» Collected data
::::::
/-!
# GAGA dimension comparison — the converse inequality (analytic codimension ≥ algebraic codimension)

Companion of `HodgeTheory/GAGADimension.lean` / `GAGADimensionProofs.lean`, which vendor and prove
Serre's dimension comparison (*Géométrie algébrique et géométrie analytique*, §6 Prop. 3 Cor. 2–3,
printed p. 11: «Les anneaux `𝒪_x` et `ℋ_x` ont même dimension»; «Si `X` est une variété algébrique
irréductible de dimension `r`, l'espace analytique `X^h` est de dimension analytique `r` en chacun
de ses points») in ONE direction — `gaga_le_coheight_of_regularLocus_codim_holds`: analytic
codimension `≥ p` everywhere on `φ⁻¹(Z(ℂ))` forces algebraic codimension `≥ p` on `Z` ("what is NOT
here: the converse inequality", loc. cit.). This file PROVES the converse inequality, so that the
tree now has the printed EQUALITY of dimensions for analytifications of smooth projective varieties:

* `le_regularLocus_codim_of_le_coheight` — for `X` smooth projective of dimension `n` over `ℂ`, an
  analytification `φ : M → X(ℂ)` (`IsAnalytification`, holomorphic atlas on `M`) and a Zariski-closed
  `Z ⊆ X` all of whose scheme points have codimension (`Order.coheight`) `≥ p`, every regular point
  of the analytic set `φ⁻¹(Z(ℂ))` has complex codimension `≥ p`.

Serre derives Cor. 3 from the comparison of completions (Prop. 3) and §1 n°4. The Lean proof is the
classical Noether-normalisation argument for `dim_an ≤ dim_alg` (a finite-fibred holomorphic map to
`ℂ^d` cannot live on a complex submanifold of dimension `> d`):

* `GAGADimension.ringKrullDim_quotient_le_of_le_height` — for an affine domain `A` of dimension `n`
  over a field and an ideal `I` all of whose primes have height `≥ p`, `dim A/I ≤ n − p`
  (Hartshorne I Thm. 1.8A (b), in the tree as `Motives.Ideal.height_add_ringKrullDim_quotient`);
* `GAGADimension.exists_finite_setOf_isMaximal` — Noether normalisation with FINITE fibres on closed
  points: `s = dim B` elements `y₁, …, y_s` of a finitely generated algebra `B` over an algebraically
  closed field such that only finitely many maximal ideals contain all `yᵢ − cᵢ`, for every value `c`
  (Mathlib's `exists_finite_inj_algHom_of_fg`, the tree's
  `Literature.RingTheory.KrullDimension.ringKrullDim_eq_of_isIntegral`, and Mathlib's quasi-finiteness
  of finite algebras `Algebra.QuasiFinite.finite_primesOver`; Görtz–Wedhorn I, Cor. 5.17 and
  Lemma 5.14);
* `exists_affineOpen_finite_fibers` — on a standard smooth affine chart `U ∋ z` of `X`, regular
  functions `a₁, …, a_s`, `s + p ≤ n`, whose joint level sets on the complex points of `Z ∩ U` are
  finite (complex points of an affine are determined by evaluation, `AlgPoints.ext_of_forall_eval_eq`);
* `GAGADimension.finrank_le_codim_add_of_finite_fibers` — the analytic half: if a holomorphic
  `Θ : W → ℂˢ` has finite level sets on `S ∩ W` and `m ∈ S ∩ W` is a regular point of `S` of
  codimension `q`, then `dim E ≤ q + s` (straighten `S` near `m`, `SCV.exists_straightening`; a
  holomorphic map with discrete fibres is immersive somewhere, `SCV.exists_injective_fderiv_of_isolated`,
  Chirka §2.7).

Everything is proved; no named facts. Consumer: GAGA for line bundles
(`HodgeTheory/GAGALineBundles*`: components of the zero divisor of a holomorphic section are
algebraic of codimension ONE, and the bad locus of a divisor is analytically of codimension `≥ 2`).

## References

* J.-P. Serre, *Géométrie algébrique et géométrie analytique*, Ann. Inst. Fourier **6** (1956),
  §6 Prop. 3 Cor. 2–3 (printed p. 11). [SerreGAGA1956]
* U. Görtz, T. Wedhorn, *Algebraic Geometry I*, 2nd ed. (2020), Cor. 5.17, Lemma 5.14, Thm. 5.15.
  [GortzWedhorn2020]
* R. Hartshorne, *Algebraic Geometry* (1977), I Thm. 1.8A. [Hartshorne1977]
* E. M. Chirka, *Complex Analytic Sets* (1989), §2.7, §3.3 Prop. 1. [Chirka1989]
-/

noncomputable section

open scoped Manifold ContDiff Topology
open CategoryTheory AlgebraicGeometry Filter Set
open Literature.AlgebraicGeometry.Motives
open Literature.AlgebraicGeometry.Motives.AlgPoints (evalOrZero evalOrZero_of_mem evalOrZero_of_not_mem)
open Literature.NumberTheory.Transcendental

universe u

namespace Literature.AlgebraicGeometry.HodgeTheory

namespace GAGADimension

/-! ### Algebra: quotients by ideals all of whose primes are high have small dimension -/

section Algebra

variable (K : Type u) [Field K]
import Summits.Schanuel.Schanuel.Theorems.RootDecomp1KHyper20

/-!
# RootDecomp1KHyper — lens 6, generation 15 «QUAD-ANCHORED CELL» (QuadAnchor.lean 33b3769e…, 2400 l) — continuation (RootDecomp1KHyper21): §3 THE ENGINE `no_int_relation_of_mvWeakMeasure_hyperQuad` (weakly measured tuples are algebraically free from hyper-quadratic reals)

(lens-6 g15 `QuadAnchor.lean`, sha256 33b3769e…6b415, farm rc 0 · 0 sorry · axioms standard; port by census-1 gen 14 in eight parts RootDecomp1KHyper20–27 at the section
cuts of CENSUS-REQUEST 2026-08-31T01:16:56Z (STATUS L1528; §5 cut at §5b; §3's three engine corollaries moved to where they are first used); each part imports the
previous; statements and proofs verbatim (54 one-line docstrings added, six generic one-liners privatised with per-part private copies, the two `linter.*` options dropped, two unused binders renamed `_`); `hLW : LWMeasure` (tree-proved
named fact) stays a binder where marked; `--supports stmt-Schanuel-33363` (A₄ʰ HyperLiouvilleSchanuel, residual of record `Rank3SpanResidual`). Nothing here proves Schanuel; rung 0.)
-/

noncomputable section

open Complex IntermediateField Polynomial

namespace Summit.Schanuel.Schanuel.Theorems.RootDecomp1KHyper

namespace HyperCell
variable {n : ℕ}
open Summit.Schanuel.Schanuel.Theorems.RootDecomp1KGeneric (HasHLPairInSpan Rank3SpanResidual
  mem_adjoin_of_mem_span cexp_mem_adjoin_of_mem_span)

/-! ## 3. THE ENGINE: weakly measured tuples are algebraically free from hyper-quadratic reals -/

/-- `exp(−x) ≤ 1/x` for `x > 0`. -/
private theorem exp_neg_le_one_div' {x : ℝ} (hx : 0 < x) : Real.exp (-x) ≤ 1 / x := by
  rw [Real.exp_neg, ← one_div]
  exact one_div_le_one_div_of_le hx (by linarith [Real.add_one_le_exp x])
::::::
» Your task
Filter the entries above and return only the lines holding "tree".

» Task solution
tree now has the printed EQUALITY of dimensions for analytifications of smooth projective varieties:
  (Hartshorne I Thm. 1.8A (b), in the tree as `Motives.Ideal.height_add_ringKrullDim_quotient`);
  (Mathlib's `exists_finite_inj_algHom_of_fg`, the tree's
previous; statements and proofs verbatim (54 one-line docstrings added, six generic one-liners privatised with per-part private copies, the two `linter.*` options dropped, two unused binders renamed `_`); `hLW : LWMeasure` (tree-proved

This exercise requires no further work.